Statistics. Data are expressed as mean ± SD. Each dot in the bar plots or lane in Western blots represents a biological replicate. Statistical significance (thresholds: *P < 0.05; **P < 0.01; ***P < 0.001; ****P < 0.0001) between 2 groups was determined by unpaired 2-tailed Student’s t test with Welch’s correction. For multiple-group comparisons, either 1-way or 2-way ANOVA with Sidak’s post hoc test was used as indicated in the figure legends. Animals were sex and age matched. Animal studies were performed without blinding of the investigator. All statistical tests were performed with either GraphPad Prism 9.0 (GraphPad Software) or Microsoft Excel.

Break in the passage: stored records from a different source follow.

import Summits.CriticalPhenomena.PercolationContinuityZ3.Theorems.PercNearOneGluingNoHeavyLowerTailKnQuestion8CoefficientwiseAttachmentStable
import HarnessLib

/-!
# The canonical attached set `A*`: intersections of attached sets are attached

Support file (`--supports stmt-CriticalPhenomena-4575`, closed), prover `prim-lf-2` (gen 35).  No definitions, no named facts, no sorries; standard axioms.
Memo `prim-lf-2/CW-INVOLUTION-gen35.md` §2.1–2.2.

Setting as in …CoefficientwiseAttachmentFlipWeak / …AttachmentStable (root `z`, edge set `E₀`, colouring `s ⊆ E₀`; `W` ATTACHED for `s`: every zone vertex
`w' ∉ W ∪ {z}` joined to `W` by an `E₀`-edge lies in `C_z(s \\ I(W)) ∩ C_z((E₀ \\ s) \\ I(W))`).  For a 'core' vertex set `C` (in the application: the lobe of
the point `w`) put `A*(C, s) := ⋂₀ {W | C ⊆ W ∧ W attached for s}`.
* `Coefficientwise.attached_sInter` — the intersection of ANY family of attached sets is attached (generalises …AttachmentStable `attached_inter`);
  hence `A*(C,s)` is attached and is the smallest attached superset of `C`.  Its flip-invariance `A*(C, s ∆ I(A*)) = A*(C, s)` then follows from
  …AttachmentStable `attached_flip_iff` (attached subsets of `A*` are the same before and after the flip; memo §2.2), and with the selector
  `s ↦ A*(lobe of w, s)` the selector form of the residue identity (…AttachmentSelector) is the canonical residue identity of the memo;
* `Coefficientwise.lobe_flip_eq` — the lobes (components of the zone minus the core) are unchanged by an attachment flip (zone and core are), so the
  lobe of `w`, from which `A*` is built, does not move under the `A*`-flip.
[cite: KozmaNitzan2024, Questions 8–9 (§5.5 p. 36) (context: the Question-8 pocket covariance programme)]
-/

namespace Summit.CriticalPhenomena.PercolationContinuityZ3.Theorems

open Finset Literature.Probability.Percolation
open scoped symmDiff

namespace Coefficientwise

variable {ι V : Type*}

open Classical in
/-- **Intersections of attached sets are attached.** [cite: KozmaNitzan2024, §5.5 (context only)] -/
theorem attached_sInter (ends : ι → Sym2 V) {E₀ s : Finset ι} {z : V} (𝓕 : Set (Set V))
    (h𝓕 : ∀ W ∈ 𝓕, ∀ w ∈ W, ∀ i ∈ E₀, ∀ w', ends i = s(w, w') →
      (w' ∈ openCluster (ends '' (↑s : Set ι)) z ∨ w' ∈ openCluster (ends '' (↑(E₀ \ s) : Set ι)) z) → w' ≠ z → w' ∉ W →
        w' ∈ openCluster (ends '' (↑(s \ E₀.filter (fun i => ∃ w, w ∈ W ∧ w ∈ ends i)) : Set ι)) z ∧
        w' ∈ openCluster (ends '' (↑((E₀ \ s) \ E₀.filter (fun i => ∃ w, w ∈ W ∧ w ∈ ends i)) : Set ι)) z) :
    ∀ w ∈ ⋂₀ 𝓕, ∀ i ∈ E₀, ∀ w', ends i = s(w, w') →
      (w' ∈ openCluster (ends '' (↑s : Set ι)) z ∨ w' ∈ openCluster (ends '' (↑(E₀ \ s) : Set ι)) z) → w' ≠ z → w' ∉ ⋂₀ 𝓕 →
        w' ∈ openCluster (ends '' (↑(s \ E₀.filter (fun i => ∃ w, w ∈ ⋂₀ 𝓕 ∧ w ∈ ends i)) : Set ι)) z ∧
        w' ∈ openCluster (ends '' (↑((E₀ \ s) \ E₀.filter (fun i => ∃ w, w ∈ ⋂₀ 𝓕 ∧ w ∈ ends i)) : Set ι)) z := by
  intro w hw i hi w' he hU hne hnW
  have hex : ∃ W₀, W₀ ∈ 𝓕 ∧ w' ∉ W₀ := by
    by_contra hcon
    apply hnW
    rw [Set.mem_sInter]
    intro W hW
    by_contra hw'
    exact hcon ⟨W, hW, hw'⟩
  obtain ⟨W₀, hW₀, hw'W₀⟩ := hex
  have hwW₀ : w ∈ W₀ := Set.mem_sInter.mp hw W₀ hW₀
  have h := h𝓕 W₀ hW₀ w hwW₀ i hi w' he hU hne hw'W₀
  have mono : ∀ t : Finset ι,
      openCluster (ends '' (↑(t \ E₀.filter (fun i => ∃ w, w ∈ W₀ ∧ w ∈ ends i)) : Set ι)) z ⊆
        openCluster (ends '' (↑(t \ E₀.filter (fun i => ∃ w, w ∈ ⋂₀ 𝓕 ∧ w ∈ ends i)) : Set ι)) z := by
    intro t
    refine openCluster_image_mono ends ?_ z
    intro j hj
    rw [Finset.mem_sdiff] at hj ⊢
    refine ⟨hj.1, fun hj' => hj.2 ?_⟩
    rw [Finset.mem_filter] at hj' ⊢
    obtain ⟨hjE, v, hv, hvj⟩ := hj'
    exact ⟨hjE, v, Set.mem_sInter.mp hv W₀ hW₀, hvj⟩
  exact ⟨mono s h.1, mono (E₀ \ s) h.2⟩

open Classical in
/-- **Lobes are invariant under attachment flips.**  Under the weak attachment hypotheses for `W` (so zone and core are unchanged,
…AttachmentFlipWeak), the component of any vertex `v` in the graph of the `E₀`-edges whose two ends lie in the zone but outside the core — the 'lobe' of `v` —
is the same before and after the flip `s ↦ s ∆ I(W)`; in particular the lobe of the point `w`, from which `A*` is built, does not move.
[cite: KozmaNitzan2024, §5.5 (context only)] -/
theorem lobe_flip_eq (ends : ι → Sym2 V) {E₀ s : Finset ι} {z : V} (hs : s ⊆ E₀) (W : Set V) (hzW : z ∉ W)
    (hWa : ∀ w ∈ W, ∀ i ∈ E₀, ∀ w', ends i = s(w, w') →
      (w' ∈ openCluster (ends '' (↑s : Set ι)) z ∨ w' ∈ openCluster (ends '' (↑(E₀ \ s) : Set ι)) z) → w' ≠ z → w' ∉ W →
        w' ∈ openCluster (ends '' (↑(s \ E₀.filter (fun i => ∃ w, w ∈ W ∧ w ∈ ends i)) : Set ι)) z ∧
        w' ∈ openCluster (ends '' (↑((E₀ \ s) \ E₀.filter (fun i => ∃ w, w ∈ W ∧ w ∈ ends i)) : Set ι)) z)
    (v : V) :
    openCluster (ends '' (↑(E₀.filter (fun i => ∀ y ∈ ends i,
        (y ∈ openCluster (ends '' (↑(s ∆ E₀.filter (fun i => ∃ w, w ∈ W ∧ w ∈ ends i)) : Set ι)) z ∨
          y ∈ openCluster (ends '' (↑(E₀ \ (s ∆ E₀.filter (fun i => ∃ w, w ∈ W ∧ w ∈ ends i))) : Set ι)) z) ∧
        ¬ (y ∈ openCluster (ends '' (↑(s ∆ E₀.filter (fun i => ∃ w, w ∈ W ∧ w ∈ ends i)) : Set ι)) z ∧
          y ∈ openCluster (ends '' (↑(E₀ \ (s ∆ E₀.filter (fun i => ∃ w, w ∈ W ∧ w ∈ ends i))) : Set ι)) z))) : Set ι)) v =
    openCluster (ends '' (↑(E₀.filter (fun i => ∀ y ∈ ends i,
        (y ∈ openCluster (ends '' (↑s : Set ι)) z ∨ y ∈ openCluster (ends '' (↑(E₀ \ s) : Set ι)) z) ∧
        ¬ (y ∈ openCluster (ends '' (↑s : Set ι)) z ∧ y ∈ openCluster (ends '' (↑(E₀ \ s) : Set ι)) z))) : Set ι)) v := by
  have hU := union_flip_eq_attachment ends hs W hzW hWa
  have hD := inter_flip_eq_attachment ends hs W hzW hWa
  have hUy : ∀ y, (y ∈ openCluster (ends '' (↑(s ∆ E₀.filter (fun i => ∃ w, w ∈ W ∧ w ∈ ends i)) : Set ι)) z ∨
        y ∈ openCluster (ends '' (↑(E₀ \ (s ∆ E₀.filter (fun i => ∃ w, w ∈ W ∧ w ∈ ends i))) : Set ι)) z) ↔
      (y ∈ openCluster (ends '' (↑s : Set ι)) z ∨ y ∈ openCluster (ends '' (↑(E₀ \ s) : Set ι)) z) := by
    intro y
    have h := congrArg (fun S : Set V => y ∈ S) hU
    simpa only [Set.mem_union, eq_iff_iff] using h
  have hDy : ∀ y, (y ∈ openCluster (ends '' (↑(s ∆ E₀.filter (fun i => ∃ w, w ∈ W ∧ w ∈ ends i)) : Set ι)) z ∧
        y ∈ openCluster (ends '' (↑(E₀ \ (s ∆ E₀.filter (fun i => ∃ w, w ∈ W ∧ w ∈ ends i))) : Set ι)) z) ↔
      (y ∈ openCluster (ends '' (↑s : Set ι)) z ∧ y ∈ openCluster (ends '' (↑(E₀ \ s) : Set ι)) z) := by
    intro y
    have h := congrArg (fun S : Set V => y ∈ S) hD
    simpa only [Set.mem_inter_iff, eq_iff_iff] using h
  have hF : E₀.filter (fun i => ∀ y ∈ ends i,
        (y ∈ openCluster (ends '' (↑(s ∆ E₀.filter (fun i => ∃ w, w ∈ W ∧ w ∈ ends i)) : Set ι)) z ∨
          y ∈ openCluster (ends '' (↑(E₀ \ (s ∆ E₀.filter (fun i => ∃ w, w ∈ W ∧ w ∈ ends i))) : Set ι)) z) ∧
        ¬ (y ∈ openCluster (ends '' (↑(s ∆ E₀.filter (fun i => ∃ w, w ∈ W ∧ w ∈ ends i)) : Set ι)) z ∧
          y ∈ openCluster (ends '' (↑(E₀ \ (s ∆ E₀.filter (fun i => ∃ w, w ∈ W ∧ w ∈ ends i))) : Set ι)) z)) =
      E₀.filter (fun i => ∀ y ∈ ends i,
        (y ∈ openCluster (ends '' (↑s : Set ι)) z ∨ y ∈ openCluster (ends '' (↑(E₀ \ s) : Set ι)) z) ∧
        ¬ (y ∈ openCluster (ends '' (↑s : Set ι)) z ∧ y ∈ openCluster (ends '' (↑(E₀ \ s) : Set ι)) z)) := by
    apply Finset.filter_congr
    intro i hi
    constructor
    · intro h y hy
      exact ⟨(hUy y).mp (h y hy).1, fun hd => (h y hy).2 ((hDy y).mpr hd)⟩
    · intro h y hy
      exact ⟨(hUy y).mpr (h y hy).1, fun hd => (h y hy).2 ((hDy y).mp hd)⟩
  rw [hF]

end Coefficientwise

end Summit.CriticalPhenomena.PercolationContinuityZ3.Theorems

Study approval. All ethical regulations complied with animal experiments and were approved by the Kantonale Veterinäramt Zürich. Analysis of human liver biopsies was carried out in accordance with the Code of Ethics of the World Medical Association (Declaration of Helsinki 2013, seventh revision) and was approved by the University Hospital Basel ethics committee (EKNZ 2014-362). Written informed consent was obtained from all participants.

Data availability. All data are available in this manuscript and in the Supporting Data Values file. Data generated in this study are available from the corresponding author upon request.